FL Court Dismisses Solicitation Charges on Entrapment Grounds: “Outrageous” Police Conduct
February 9, 2026 Don Pumphrey, Jr. Criminal Defense, Sex Crimes Social Share
Judge John F. Lakin of Manatee County dismissed a defendant’s solicitation of a minor charge, finding he was impermissibly entrapped by law enforcement despite having no predisposition to commit the offense.
In Florida, solicitation of a minor and traveling to meet a minor charges may be brought after a defendant is ensnared in a law enforcement sting. Solicitation of a minor is a third-degree felony, punishable by up to 5 years in prison – while traveling to meet a minor is a second-degree felony, punishable by up to 15 years in prison.
Someone may be charged with these offenses following an undercover police operation in which officers pretended to be minors online and engaged in sexual communications with a defendant.
- The defendant knowingly used a computer, online service, internet service, local bulletin board service or any device capable of electronic data transmission
- The defendant used the device to seduce, solicit, lure or entice a minor (under 18) or person believed to be a minor (e.g. undercover law enforcement) to engage in sexual activity (or attempted to do so)
For someone to be guilty of traveling to meet a minor for unlawful sexual activity, the State must prove the following beyond a reasonable doubt (Fla. Stat. 847.0135(4)):
- The defendant knowingly used a computer, online service, internet service, local bulletin board service or any device capable of electronic data transmission
- The defendant used the device to seduce, solicit, lure or entice a minor (under 18) or person believed to be a minor to engage in sexual activity (or attempted to do so)
- After that solicitation, the defendant then traveled or attempted to travel within Florida to meet the minor (or person believed to be a minor) to engage in unlawful sexual activity
If someone is accused of soliciting/traveling to meet someone believed to be a minor (e.g. this turned out to be law enforcement), a potential defense is entrapment. The likelihood of such a defense’s success (or failure) is heavily dependent upon the facts of a case.
There are two types of entrapment in Florida – objective entrapment and subjective entrapment. The difference between this is critical to understand, as it will allow someone to make a more informed decision about which of these defenses to pursue (and potentially both) if their charges stem from what they view to be law enforcement misconduct.
Objective entrapment occurs when police engage in such egregious activity (often illegal), that prosecuting a defendant for the crime that results from it violates that defendant’s due process rights – regardless of if they are guilty or not of the offense.

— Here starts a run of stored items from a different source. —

omit [MeasurableSpace G] in
/-- the vector identity of the cube case: `−M·e_i + (σ_i (M·c − M·k·e_i) + M·k·e_i) = M·(cellReflect i k c)`. [folklore] -/
theorem cubeCorner_cellReflect [NeZero N] (h : P.sitesPerDir K = M * N) (i : Fin P.d) (k : ZMod N) (c : BlockIdx P.d N) :
    -axisVec P K i M + ((cubeCorner h c + -cutVec K i (cubeCut h k)).reflect i + cutVec K i (cubeCut h k)) =
      cubeCorner h (cellReflect i k c) := by
  funext μ
  by_cases hμ : μ = i
  · subst hμ
    simp only [Site.add_apply, site_neg_apply, Site.reflect_apply, if_true, cubeCorner, cellReflect_apply,
      Function.update_self, cutVec, Pi.single_eq_same, axisVec_apply]
    rw [← cubeCut_one h, ← cubeCutHom_apply, ← cubeCutHom_apply, ← cubeCutHom_apply, ← cubeCutHom_apply, two_mul,
      map_sub, map_sub, map_add]
    ring
  · simp only [Site.add_apply, site_neg_apply, Site.reflect_apply, if_neg hμ, cubeCorner, cellReflect_apply,
      Function.update_of_ne hμ, cutVec, Pi.single_eq_of_ne hμ, axisVec_apply]
    ring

Objective entrapment is evaluated by the judge, as a matter of law, before trial (e.g. raised in a pretrial motion to dismiss). Examples of objective entrapment have historically included:
It is important to note that a police sting is not itself objective entrapment, as law enforcement can legally engage in undercover activities (so long as they do not act illegally/improperly). Dippolito v. State, 275 So.3d 653 (Fla 4th DCA 2019)
Subjective (or statutory) entrapment occurs when police impermissibly induce a non-predisposed defendant to commit a crime. For subjective entrapment to be established, a defendant must first prove by a preponderance (majority) of the evidence that law enforcement relied upon prohibited tactics to “bait them” to act criminally (Fla. Stat. 777.201).

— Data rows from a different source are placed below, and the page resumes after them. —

/-- **"`C ∩ L₀` is infinite (by deletion tolerance and Lemma 5.2)"**, jointly in `(ω, θ)`:
almost surely for `P_p ⊗ Haar`, every heavy branch at every vertex `x` meets the class of `x` in
the 1-partition in infinitely many vertices (Fubini: for fixed `θ` a class is a fixed slab of
width `μ`, `setOf_onePartitionRel_eq_weightSlab`, and `ae_infinite_branchSet_inter_weightSlab`
applies). [cite: Timar2006, Lemma 5.3 (proof: "C ∩ L₀ is infinite")] -/
theorem ae_infinite_branchSet_inter_classQ (hconn : G.Connected) (hqt : IsQuasiTransitive G)
    (hU : ¬ IsGraphUnimodular G) {p : unitInterval} (hp0 : 0 < (p : ℝ)) (hp1 : (p : ℝ) < 1) (o : V) :
    ∀ᵐ q ∂((bondPercolation G p).prod (volume : Measure UnitAddCircle)), ∀ x u,
      IsHeavy G o (branchSet q.1 x u) →
        (branchSet q.1 x u ∩ {z | OnePartitionRelQ G o q.2 x z}).Infinite := by
  set μ₂ := (bondPercolation G p).prod (volume : Measure UnitAddCircle) with hμ₂
  set N : Set (BondConfig V × UnitAddCircle) := {q | ∃ x u, IsHeavy G o (branchSet q.1 x u) ∧
      (branchSet q.1 x u ∩ {z | OnePartitionRelQ G o q.2 x z}).Finite} with hN
  have hNm : MeasurableSet N := by
    have h : N = ⋃ x, ⋃ u, ((Prod.fst ⁻¹' {ω | IsHeavy G o (branchSet ω x u)}) ∩
        {q | (branchSet q.1 x u ∩ {z | OnePartitionRelQ G o q.2 x z}).Finite}) := by
      ext q; simp only [hN, Set.mem_setOf_eq, Set.mem_iUnion, Set.mem_inter_iff, Set.mem_preimage]
    rw [h]
    exact MeasurableSet.iUnion fun x => MeasurableSet.iUnion fun u =>
      ((measurableSet_isHeavy_branchSet G o x u).preimage measurable_fst).inter
        (measurableSet_finite_branchSet_inter_classQ o x u)
  have hN0 : μ₂ N = 0 := by
    rw [hμ₂, Measure.prod_apply_symm hNm]
    have hsec : ∀ θ : UnitAddCircle, bondPercolation G p ((fun ω => (ω, θ)) ⁻¹' N) = 0 := by
      intro θ
      have hcov : (fun ω => (ω, θ)) ⁻¹' N ⊆ ⋃ x, {ω : BondConfig V | ∃ u, IsHeavy G o (branchSet ω x u) ∧
          (branchSet ω x u ∩ weightSlab G o (minEdgeRatio G * oneClassTopQ G θ (oneIndexQ G o θ x))
            (oneClassTopQ G θ (oneIndexQ G o θ x))).Finite} := by
        rintro ω ⟨x, u, hH, hfin⟩
        refine Set.mem_iUnion.2 ⟨x, u, hH, ?_⟩
        rw [← setOf_onePartitionRelQ_eq_weightSlab hconn hqt hU θ x]
        exact hfin
      refine measure_mono_null hcov (measure_iUnion_null fun x => ?_)
      refine measure_mono_null ?_ (ae_iff.1 (ae_infinite_branchSet_inter_weightSlab' hconn hqt hU hp0 hp1 o
        (le_refl (minEdgeRatio G * oneClassTopQ G θ (oneIndexQ G o θ x)))
        (oneClassTopQ_ne_zero hconn hqt hU θ _) (oneClassTopQ_ne_top θ _)))
      rintro ω ⟨u, hH, hfin⟩ hall
      exact hfin.not_infinite (hall x u hH)
    simp only [hsec, lintegral_zero]
  filter_upwards [measure_eq_zero_iff_ae_notMem.1 hN0] with q hq x u hH
  by_contra hfin
  exact hq ⟨x, u, hH, Set.not_infinite.1 hfin⟩

omit [Countable V] in
/-- The violating event at `x` is invariant under the diagonal action. [cite: Timar2006, Lemma 5.3 (proof: invariance)] -/
theorem preimage_pairActQ_badBranch (hconn : G.Connected) (o : V) (γ : G ≃g G) (x : V) :
    pairActQ G o γ ⁻¹' {q : BondConfig V × UnitAddCircle | IsEncounter G o q.1 (γ x) ∧
      ∃ u ∈ openCluster q.1 (γ x), IsHeavy G o (branchSet q.1 (γ x) u) ∧
        ∀ z ∈ branchSet q.1 (γ x) u, OnePartitionRelQ G o q.2 (γ x) z → ¬ IsEncounter G o q.1 z} =
    {q | IsEncounter G o q.1 x ∧ ∃ u ∈ openCluster q.1 x, IsHeavy G o (branchSet q.1 x u) ∧
        ∀ z ∈ branchSet q.1 x u, OnePartitionRelQ G o q.2 x z → ¬ IsEncounter G o q.1 z} := by
  ext q
  have hC : openCluster (BondConfig.relabel (sym2Equiv γ.toEquiv) q.1) (γ x) =
      (γ : V → V) '' openCluster q.1 x := openCluster_relabel γ.toEquiv q.1 x
  have hB : ∀ u, branchSet (BondConfig.relabel (sym2Equiv γ.toEquiv) q.1) (γ x) (γ u) =
      (γ : V → V) '' branchSet q.1 x u := fun u => branchSet_relabel γ.toEquiv q.1 x u
  simp only [Set.mem_preimage, Set.mem_setOf_eq, pairActQ]
  rw [isEncounter_relabel_iff G hconn γ o, hC]
  refine and_congr_right fun _ => ⟨?_, ?_⟩
  · rintro ⟨u', ⟨u, hu, rfl⟩, hH, hno⟩
    rw [hB u, isHeavy_image_iff G hconn γ o] at hH
    refine ⟨u, hu, hH, fun z hz hR hE => hno (γ z) ?_ ?_ ?_⟩
    · rw [hB u]; exact ⟨z, hz, rfl⟩
    · exact (onePartitionRelQ_act_iff hconn γ q.2 x z).2 hR
    · exact (isEncounter_relabel_iff G hconn γ o q.1 z).2 hE
  · rintro ⟨u, hu, hH, hno⟩
    refine ⟨γ u, ⟨u, hu, rfl⟩, ?_, ?_⟩
    · rw [hB u, isHeavy_image_iff G hconn γ o]; exact hH
    · rintro _ hz' hR hE
      rw [hB u] at hz'
      obtain ⟨z, hz, rfl⟩ := hz'
      exact hno z hz ((onePartitionRelQ_act_iff hconn γ q.2 x z).1 hR)
        ((isEncounter_relabel_iff G hconn γ o q.1 z).1 hE)

/-- **Timár 2006, Lemma 5.3, second part, PROVED on quasi-transitive graphs.** On a connected,
locally finite, quasi-transitive, nonunimodular graph, for `0 < p < 1`, almost surely for
`P_p ⊗ Haar` (percolation and the quasi-transitive 1-partition): for every encounter point `x`,
every vertex `u` of the cluster of `x` whose branch at `x` is heavy, the branch contains an
encounter point of the class of `x`. Proof as printed, the MTP contradiction in its
quasi-transitive form (`measure_eq_zero_of_infinite_senders_quasiTransitive`): on the violating
event, the infinitely many vertices of `C ∩ L₀` (weights `> δ b` on the class `(δ b, b]` of `x`)
all send their unit mass to `x`. [cite: Timar2006, Lemma 5.3 (second part) and its proof] [cite: Hutchcroft2016, §2] -/
theorem ae_exists_isEncounter_of_branch_quasiTransitive (hconn : G.Connected) (hqt : IsQuasiTransitive G)
    (hU : ¬ IsGraphUnimodular G) {p : unitInterval} (hp0 : 0 < (p : ℝ)) (hp1 : (p : ℝ) < 1) (o : V) :
    ∀ᵐ q ∂((bondPercolation G p).prod (volume : Measure UnitAddCircle)), ∀ x,
      IsEncounter G o q.1 x → ∀ u ∈ openCluster q.1 x, IsHeavy G o (branchSet q.1 x u) →
        ∃ z ∈ branchSet q.1 x u, IsEncounter G o q.1 z ∧ OnePartitionRelQ G o q.2 x z := by
  classical
  set μ₂ := (bondPercolation G p).prod (volume : Measure UnitAddCircle) with hμ₂
  set Bad : V → Set (BondConfig V × UnitAddCircle) := fun x => {q | IsEncounter G o q.1 x ∧
      ∃ u ∈ openCluster q.1 x, IsHeavy G o (branchSet q.1 x u) ∧
        ∀ z ∈ branchSet q.1 x u, OnePartitionRelQ G o q.2 x z → ¬ IsEncounter G o q.1 z} with hBad
  have hnull : ∀ x, μ₂ (Bad x) = 0 := by
    refine measure_eq_zero_of_infinite_senders_quasiTransitive hconn hqt μ₂ (pairActQ G o)
      (measurable_pairActQ G o) (map_pairActQ G o p) (τ := sendToQ G o)
      (fun y x => measurableSet_sendToQ_eq_some o y x) (sendToQ_pairActQ hconn) o Bad
      (fun x => measurableSet_badBranchQ o x) (fun γ x => preimage_pairActQ_badBranch hconn o γ x) ?_
    intro x
    filter_upwards [ae_infinite_branchSet_inter_classQ hconn hqt hU hp0 hp1 o] with q hA hq
    obtain ⟨hxE, u, hu, hH, hno⟩ := hq
    obtain ⟨b, hb0, -, hslab⟩ := exists_setOf_onePartitionRelQ_eq_weightSlab (o := o) hconn hqt hU q.2 x
    refine ⟨minEdgeRatio G * b, mul_ne_zero (minEdgeRatio_ne_zero hconn hqt) hb0, ?_⟩
    set S := branchSet q.1 x u ∩ {z | OnePartitionRelQ G o q.2 x z} with hS
    have hSinf : S.Infinite := hA x u hH
    refine hSinf.mono ?_
    rintro y ⟨hyB, hyR⟩
    refine ⟨sendToQ_eq_some_iff.2 ⟨hxE, hyR, u, hu, hyB, hH, hno⟩, ?_⟩
    have : y ∈ weightSlab G o (minEdgeRatio G * b) b := by
      rw [← hslab]; exact hyR
    exact this.1.le
  have hae : ∀ᵐ q ∂μ₂, ∀ x, q ∉ Bad x := by
    rw [ae_all_iff]; intro x
    exact measure_eq_zero_iff_ae_notMem.1 (hnull x)
  filter_upwards [hae] with q hq x hxE u hu hH
  by_contra hno
  push Not at hno
  exact hq x ⟨hxE, u, hu, hH, fun z hz hR hE => hno z hz hE hR⟩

- Coaxing, persuasion, cajoling and trickery
- Promises of friendship, monetary gain or affection
- Badgering or coercion
If the defendant proves inducement by a preponderance of the evidence, the State is required to adduce evidence beyond a reasonable doubt that the defendant was predisposed to commit the underlying offense(s) (e.g. “ready and willing, without persuasion”). Munoz v. State, 629 So. 2d 90 (Fla. 1993)
If the State fails to do so, the jury must find the defendant not guilty on entrapment grounds (if the defense is raised at trial). If subjective entrapment is raised in a pretrial motion, the judge must dismiss the underlying charges if they believe no reasonable jury could conclude that the defendant was not entrapped. For more, click here.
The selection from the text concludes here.